[m-rev.] for review: make characters an instance of the uenum typeclass
Julien Fischer
jfischer at opturion.com
Tue Dec 20 18:00:32 AEDT 2022
For review by anyone.
---------------------
Make characters an instance of the uenum typeclass
The recent change to sparse_bitsets broke the lex library in extras.
Specifically, we now now need to make characters an instance of the
uenum typeclass. This diff does so.
library/char.m:
Add predicates and functions for converting between unsigned integers
and characters.
Make characters an instance of the uenum typeclass.
tests/hard_coded/Mmakefile:
tests/hard_coded/char_uint_conv.{m,exp,exp2}:
Add a test of the above conversions.
NEWS:
Announce the additions.
extras/lex.m:
Conform to recent changes.
Julien.
diff --git a/NEWS b/NEWS
index a5322b4..913abd3 100644
--- a/NEWS
+++ b/NEWS
@@ -102,6 +102,18 @@ Changes to the Mercury standard library
- func `promise_only_solution/1`
- pred `promise_only_solution_io/4`
+### Changes to the `char` module
+
+* The following type has had its typeclass memberships changed:
+
+ - The type `character` is now an instance of the new `uenum` typeclass.
+
+* The following predicate and functions have been added:
+
+ - func `to_uint/1`
+ - pred `from_uint/2`
+ - func `det_from_uint/1`
+
### Changes to the `cord` module
* The following predicates have been added:
diff --git a/extras/lex/lex.m b/extras/lex/lex.m
index 1f934c2..5e8722b 100644
--- a/extras/lex/lex.m
+++ b/extras/lex/lex.m
@@ -98,7 +98,7 @@
:- instance regexp(regexp).
:- instance regexp(char).
:- instance regexp(string).
-:- instance regexp(sparse_bitset(T)) <= (regexp(T),enum(T)).
+:- instance regexp(sparse_bitset(T)) <= (regexp(T),uenum(T)).

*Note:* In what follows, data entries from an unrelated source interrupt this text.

import Summits.BirchSwinnertonDyer.BirchSwinnertonDyer.Theorems.OneSidedTwistSqueezeX9KatoDivisibilityX9ResidualWidth
import HarnessLib

set_option autoImplicit false

-- the summit and its single problem are both named `BirchSwinnertonDyer` (registry layout D-0017)
set_option linter.dupNamespace false

/-!
# WIDTH in tree currency, II: B2 (`SIM.FineMuConcentratedOnClassX9`) at an X9 pair is EXACTLY «`w(X₀) = μ(X₀/pX₀) ≤ 1`»,
# Conjecture A at a pair is «`w(X₀) = 0`»; DEPTH ⟹ `μ(X₀) ≤ n·w(X₀)`; DEPTH ∧ «`w ≤ 1` on X9» ⟹ S-es-3 (⟹ the crux)

Seat `bsd-line-k6-p4` (prover-bsd-line-k6-p4-g4-0, 4th LEAD on crux stmt-BirchSwinnertonDyer-20547 `KatoDivisibilityX9`,
route `OneSidedTwistSqueezeX9`, host cell `bsd-f3-mu`).  THEOREMS ONLY, sorry-free, no definition, no named fact,
nothing asserted about any curve.  `--supports stmt-BirchSwinnertonDyer-20547`.  Sibling of `…ResidualWidth.lean` (the
graded bound `μ(M) ≤ μ(p^nM) + n·w(M)` and the width certificate `w(M) ≤ 1 ⟹ [μ(p^nM) = 0 → μ(M) ≤ n]`, `w(M) := μ(M/pM)`).

* §2′ (`Λ`, `M` finitely generated torsion): `exists_lengthAt_pow_smul_top_eq_zero` (some `p^vM` has `ℓ_(p) = 0`: the
  annihilator contains `p^v·t`, `p ∤ t`); the CONVERSES `residualWidth_le_one_of_forall_mu_le` — **`[∀ n, μ(p^nM) = 0 →
  μ(M) ≤ n] ⟹ w(M) ≤ 1`** — and `muInvariant_eq_zero_iff_residualWidth_eq_zero` — **`μ(M) = 0 ⟺ w(M) = 0`** (Nakayama at
  `(p)` by length counting along the graded pieces; no structure theory); `forall_mu_le_iff_residualWidth_le_one`.
* §3 (pairs and the class): `fineMuConcentratedOnClassX9_of_residualWidth_le_one` — «`w(X₀) ≤ 1` at every X9 pair» ⟹ B2,
  UNCONDITIONALLY (no F1_ζ, no modularity); `residualWidth_le_one_of_fineMuConcentratedOnClassX9` — the converse modulo
  the finite/torsion guards (F1_ζ + a modularity witness, as in p612403); `fineMuZero_iff_residualWidth_eq_zero` — at an
  odd good ordinary pair, `μ(X₀) = 0 ⟺ w(X₀) = 0` under the same guards.  So ON X9: **Conjecture A ⟺ `w(X₀) = 0` and
  B2 ⟺ `w(X₀) ≤ 1` — the SAME invariant, threshold `1` instead of `0`.**
* §4 (line currency): `fineMu_le_mul_residualWidth_of_depth` — DEPTH (ES-C4) gives `μ(X₀) ≤ n·w(X₀)` whenever a genuine
  Euler-system class has loss `≤ n` (MEMO-es §14 (N2) `μ(X₀) ≤ s_μ·δ` in the kernel, `s_μ = w`);
  `fineMuLeEulerLossOnClassX9_of_depth_of_residualWidth_le_one` — DEPTH ∧ «`w ≤ 1` on X9» ⟹ S-es-3
  (`SIM.FineMuLeEulerLossOnClassX9`), whence the ROUTE decl by the landed Theses-side edge
  `katoDivisibilityX9_of_fineMuLeEulerLossOnClassX9` (p610638; not imported — this file stays Theses-free).

HONEST LABEL.  Nothing here decides B2: it is RE-EXPRESSED, exactly, as «`w(X₀(E/ℚ_∞)) ≤ 1` at every X9 pair», one
storey above Conjecture A (`w = 0`) in the same currency; `w(X₀)` is the `Ω`-corank of `Sel₀(ℚ_∞, E[p^∞])[p]` (graded
Pontryagin duality, `KatoFineSelmerDualGraded`), the typed target for a WidthX9 crux-ideate chain (host TURNKEY-5).  B2,
ES-C4 (`n ≥ 1`), Conj A on X9 stay OPEN; PARTITION untouched; beyond-print theorem toward BSD: NO; BSD is not proved by
any of this.

References: L. Washington, GTM 83, §13.2 [Washington1997]; J. Coates, R. Sujatha, Math. Ann. 331 (2005) §3 Conj. A
[CoatesSujatha2005]; K. Kato, Astérisque 295 (2004) Thm. 12.4 (1), Thm. 13.4, §13.8, §17.13 [Kato2004Asterisque];
HOME/MEMO-es.md §14, §22, §25.6.
-/
noncomputable section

% Some basic non-primitive regexps.
%
@@ -720,10 +720,10 @@ read_from_string(Offset, Result, String, unsafe_promise_unique(String)) :-
)
].
-:- instance regexp(sparse_bitset(T)) <= (regexp(T),enum(T)) where [
+:- instance regexp(sparse_bitset(T)) <= (regexp(T),uenum(T)) where [
re(SparseBitset) = charset(Charset) :-
Charset = sparse_bitset.foldl(
- func(Enum, Set0) = insert(Set0, char.det_from_int(to_int(Enum))),
+ func(Enum, Set0) = insert(Set0, char.det_from_uint(to_uint(Enum))),
SparseBitset,
sparse_bitset.init)
].
diff --git a/library/char.m b/library/char.m
index ba6e093..de29c6e 100644
--- a/library/char.m
+++ b/library/char.m
@@ -36,6 +36,7 @@
:- type char == character.
:- instance enum(character).
+:- instance uenum(character).
% `to_int'/1 and `to_int(in, out)' convert a character to its
% corresponding numerical code (integer value).
@@ -71,6 +72,19 @@
:- func det_from_int(int) = char.
:- pred det_from_int(int::in, char::out) is det.

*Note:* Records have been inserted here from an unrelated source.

/-- **THE PIN VALUE AT 11a's TWO-SCALE CONFIGURATION `(V₀, V₁) = (U, V₁)`** (generation `0`; `χ_0 ≡ 1`) is `w(s)(U, Ū)` — the right-hand side of the
level-one binder `hZ` of p540862 `hasSect2FormAtZS_clause_one_CoPH_of_provisos`. [cite: Balaban1988Convergent, (1.11) p.248, (2.21) p.258 (bookkeeping)] -/
theorem histPinOfRecord₁₃_pairCfg (s : SeqOfRecord F θ.ν θ.τ9.M (gOfRecord₁₃Chi F N θ χ p) p.K 1)
    (V1 : GaugeField (F.P p.K) 1 (SU N)) (Uf : GaugeField (F.P p.K) 0 (SU N)) :
    histPinOfRecord₁₃ θ χ p 0 s (pairCfg (V := FluctV N) V1 Uf) =
      wOfRecord₉ F N θ.toStage9Params p (gOfRecord₁₃Chi F N θ χ p) 0 s Uf ((avOfRecord F N p.K 0).avg Uf) := by
  unfold histPinOfRecord₁₃
  rw [pairCfg_zero, chiSeqOfRecord_zero, one_mul]

/-- **ON THE ALL-LARGE-FIELD DIAGONAL THE PIN VALUE IS node00-def-K0a's** (`χ_j(init s′_{j+1}) ≡ 1`): `histPinOfRecord₁₃ θ χ p j s′_{j+1} = stepWeightPinOfRecord₁₃ θ p j`.
[cite: Balaban1988Convergent, (1.11) p.248, (2.17)–(2.18) p.257, p.267 (bookkeeping)] -/
theorem histPinOfRecord₁₃_seqAllLarge (j : ℕ) (ω : MultiCfg (F.P p.K) (SU N) (FluctV N)) :
    histPinOfRecord₁₃ θ χ p j (seqAllLargeOfRecord F θ.ν θ.τ9.M (gOfRecord₁₃Chi F N θ χ p) p.K (j + 1)) ω = stepWeightPinOfRecord₁₃Chi F N θ χ p j ω := by
  unfold histPinOfRecord₁₃ stepWeightPinOfRecord₁₃Chi
  have hχ : chiSeqOfRecord F N θ.ν θ.τ9.M (gOfRecord₁₃Chi F N θ χ p) p.K j
      (seqAllLargeOfRecord F θ.ν θ.τ9.M (gOfRecord₁₃Chi F N θ χ p) p.K (j + 1)).init (ω j).1 = 1 := by
    rcases Nat.eq_zero_or_pos j with rfl | hj
    · exact chiSeqOfRecord_zero F N θ.ν θ.τ9.M _ p.K _ _
    · exact chiSeqOfRecord_eq_one_of_Omega_empty F N θ.ν θ.τ9.M _ p.K j _ (seq_init_Ω_of_le _ le_rfl) _
  rw [hχ, one_mul]

/-- **THE NO-EXPANSION HISTORIES OF LENGTH `j+1` WITH PRESCRIBED RAW SETS** `(Ω, Λ)`: the (2.18) indices `s` of length `j+1` whose set-sequences are the
window truncations of `(Ω, Λ)` and whose top small-field region is empty (`Ω_{j+1}(s) = ∅` — «no expansion at step `j+1`»).  At most one such `s`
(`Seq.ext'`). [cite: Balaban1988Convergent, (2.1) p.254, (2.18) p.257, (2.22) p.258] -/
structure IsNoExpHistAt (Ω Λ : ℕ → Set (Site (F.P p.K) 0)) (j : ℕ) (s : SeqOfRecord F θ.ν θ.τ9.M (gOfRecord₁₃Chi F N θ χ p) p.K (j + 1)) : Prop where
  /-- the history's `Ω`-sequence is the window truncation of the raw `Ω` -/
  Ω_eq : s.Ω = truncWindow (j + 1) Ω
  /-- the history's `Λ`-sequence is the window truncation of the raw `Λ` -/
  Λ_eq : s.Λ = truncWindow (j + 1) Λ
  /-- no expansion at the top step: `Ω_{j+1}(s) = ∅` -/
  Ω_top : s.Ω (j + 1) = ∅

/-- Uniqueness: two no-expansion histories with the same prescribed raw sets coincide. [cite: Balaban1988Convergent, (2.18) p.257 (bookkeeping)] -/
theorem IsNoExpHistAt.eq {Ω Λ : ℕ → Set (Site (F.P p.K) 0)} {j : ℕ} {s s' : SeqOfRecord F θ.ν θ.τ9.M (gOfRecord₁₃Chi F N θ χ p) p.K (j + 1)}
    (h : IsNoExpHistAt (θ := θ) (χ := χ) (p := p) Ω Λ j s) (h' : IsNoExpHistAt (θ := θ) (χ := χ) (p := p) Ω Λ j s') : s = s' :=
  Seq.ext' (h.Ω_eq.trans h'.Ω_eq.symm) (h.Λ_eq.trans h'.Λ_eq.symm)

/-- A history of length `j+1` with `Ω_{j+1} = ∅` IS the no-expansion history at its own raw sets. [cite: Balaban1988Convergent, (2.18) p.257 (bookkeeping)] -/
theorem isNoExpHistAt_self {j : ℕ} (s : SeqOfRecord F θ.ν θ.τ9.M (gOfRecord₁₃Chi F N θ χ p) p.K (j + 1)) (hΩ : s.Ω (j + 1) = ∅) :
    IsNoExpHistAt (θ := θ) (χ := χ) (p := p) s.Ω s.Λ j s :=
  ⟨(truncWindow_Ω_self s).symm, (truncWindow_Λ_self s).symm, hΩ⟩

/-- The restriction of a longer history to length `j+1`, when `Ω_{j+1} = ∅`, is the no-expansion history at the longer history's raw sets.
[cite: Balaban1988Convergent, (2.1) p.254, (2.18) p.257 (bookkeeping)] -/
theorem isNoExpHistAt_restrict {n j : ℕ} (hj : j + 1 ≤ n) (s : SeqOfRecord F θ.ν θ.τ9.M (gOfRecord₁₃Chi F N θ χ p) p.K n) (hΩ : s.Ω (j + 1) = ∅) :
    IsNoExpHistAt (θ := θ) (χ := χ) (p := p) s.Ω s.Λ j (s.restrict hj) :=
  ⟨restrict_Ω_eq_truncWindow hj s, restrict_Λ_eq_truncWindow hj s, by rw [Seq.restrict_Ω hj s (Nat.succ_pos j) le_rfl]; exact hΩ⟩

end PinValue

/-! ## §3  ★★★ The history-indexed residual 𝐓-weight family and its three laws -/

section Residual

variable (θ : Stage13Params F N) (χ : ChiSlot F N) (p : B12.RunParams)

open Classical in
/-- **★★★ A HISTORY-INDEXED RESIDUAL 𝐓-WEIGHT FAMILY MEETING THIS SEAT's SPEC AT EVERY NO-EXPANSION HISTORY** (a CERTIFICATE VALUE for the v1.7 field
`Stage13HParams.Zh p n Ω Λ`; LEVEL-FREE: it does not read `n`).  At a generation `j < K` whose prescribed raw sets `(Ω, Λ)` come from a NO-EXPANSION history
`s` of length `j+1` (`IsNoExpHistAt`: `(s.Ω, s.Λ) =` the window truncations, `Ω_{j+1}(s) = ∅`): `ζ0_j(T) :=` the pin value `χ_j(Ω_j(init s))(V_j)·w_j(s)(V_j, V̄_j)`
(§2), `ζ0_j(∅) := 1 −` it, `ζ0_j(Y) := 0` for every other region label; at every other `(j, Ω, Λ)` (expansion at step `j+1`, inadmissible raw sets, `j ≥ K`)
node00-def-K0a's run-indexed residual of record `ZrOfRecord₁₃ θ p` (so this family EXTENDS the history-blind door value: it differs from it only at the
generations whose ACTUAL history has no expansion, where it reads that history instead of the all-large one — and AGREES with it along the all-large diagonal,
`ZhPinOfRecord₁₃_ζ0_seqAllLarge`); `quad := 0`.  NOT print's (1.11)∕(3.16)–(3.20) resummation as a formula in `Y` (H3, node00-def-T∕K0a∕K0b, [IV]-body read first per
director-ym LINE №186 (1)); it is the kernel object this seat's binders (P)∕(V)∕`hq`∕`hqloc` ask for, nothing more.
[cite: Balaban1988Convergent, (1.11) p.248, p.257, p.267, (2.20)–(2.22) p.258, (3.16)–(3.20) pp.268–269, (3.23)–(3.25) p.270; Balaban1989LargeFieldI, (0.2)–(0.3) p.176] -/
def ZhPinOfRecord₁₃ (Ω Λ : ℕ → Set (Site (F.P p.K) 0)) : TkResidualW F N (FluctV N) p.K where
  ζ0 := fun j Y ω =>
    if h : j < p.K ∧ ∃ s : SeqOfRecord F θ.ν θ.τ9.M (gOfRecord₁₃Chi F N θ χ p) p.K (j + 1), IsNoExpHistAt (θ := θ) (χ := χ) (p := p) Ω Λ j s then
      (if Y = Set.univ then histPinOfRecord₁₃ θ χ p j (Classical.choose h.2) ω
        else if Y = ∅ then 1 - histPinOfRecord₁₃ θ χ p j (Classical.choose h.2) ω else 0)
    else (ZrOfRecord₁₃Chi F N θ χ p).ζ0 j Y ω
  quad := fun _ _ _ => 0

variable {θ χ p}

/-- `quad ≡ 0` (the Gaussian placeholder, as K0a's). [cite: Balaban1988Convergent, (3.23) p.270 (bookkeeping)] -/
@[simp] theorem ZhPinOfRecord₁₃_quad (Ω Λ : ℕ → Set (Site (F.P p.K) 0)) (j : ℕ) (Λ' : Set (Site (F.P p.K) 0)) (ω : MultiCfg (F.P p.K) (SU N) (FluctV N)) :
    (ZhPinOfRecord₁₃ θ χ p Ω Λ).quad j Λ' ω = 0 := rfl

open Classical in
/-- **AT A NO-EXPANSION HISTORY `s` OF LENGTH `j+1` (`j < K`): `ζ0_j(T)` IS THE PIN VALUE OF `s`.** [cite: Balaban1988Convergent, (1.11) p.248, p.267, (3.16) p.268] -/
theorem ZhPinOfRecord₁₃_ζ0_univ_of_hist {Ω Λ : ℕ → Set (Site (F.P p.K) 0)} {j : ℕ} (hj : j < p.K)
    {s : SeqOfRecord F θ.ν θ.τ9.M (gOfRecord₁₃Chi F N θ χ p) p.K (j + 1)} (hs : IsNoExpHistAt (θ := θ) (χ := χ) (p := p) Ω Λ j s)
    (ω : MultiCfg (F.P p.K) (SU N) (FluctV N)) :
    (ZhPinOfRecord₁₃ θ χ p Ω Λ).ζ0 j Set.univ ω = histPinOfRecord₁₃ θ χ p j s ω := by
  have h : j < p.K ∧ ∃ s : SeqOfRecord F θ.ν θ.τ9.M (gOfRecord₁₃Chi F N θ χ p) p.K (j + 1), IsNoExpHistAt (θ := θ) (χ := χ) (p := p) Ω Λ j s := ⟨hj, s, hs⟩
  have hc : Classical.choose h.2 = s := (Classical.choose_spec h.2).eq hs
  show (if h : j < p.K ∧ ∃ s : SeqOfRecord F θ.ν θ.τ9.M (gOfRecord₁₃Chi F N θ χ p) p.K (j + 1), IsNoExpHistAt (θ := θ) (χ := χ) (p := p) Ω Λ j s then
      (if (Set.univ : Set (Site (F.P p.K) 0)) = Set.univ then histPinOfRecord₁₃ θ χ p j (Classical.choose h.2) ω
        else if (Set.univ : Set (Site (F.P p.K) 0)) = ∅ then 1 - histPinOfRecord₁₃ θ χ p j (Classical.choose h.2) ω else 0)
    else (ZrOfRecord₁₃Chi F N θ χ p).ζ0 j Set.univ ω) = _
  rw [dif_pos h, if_pos rfl, hc]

+ % Converts a character to its numerical character code (unsigned integer).
+ %
+:- func to_uint(char) = uint.
+
+ % Converts an unsigned integer to its corresponding character, if any.
+ %
+:- pred from_uint(uint::in, char::out) is semidet.
+
+ % Converts an unsigned integer to its corresponding character.
+ % Throws an exception if there isn't one.
+ %
+:- func det_from_uint(uint) = char.
+
% Returns the minimum numerical character code.
%
:- func min_char_value = int.
@@ -402,6 +416,11 @@
to_int(Y, X))
].
+:- instance uenum(character) where [
+ func(to_uint/1) is char.to_uint,
+ pred(from_uint/2) is char.from_uint
+].
+
:- pragma foreign_decl("C", "#include <limits.h>").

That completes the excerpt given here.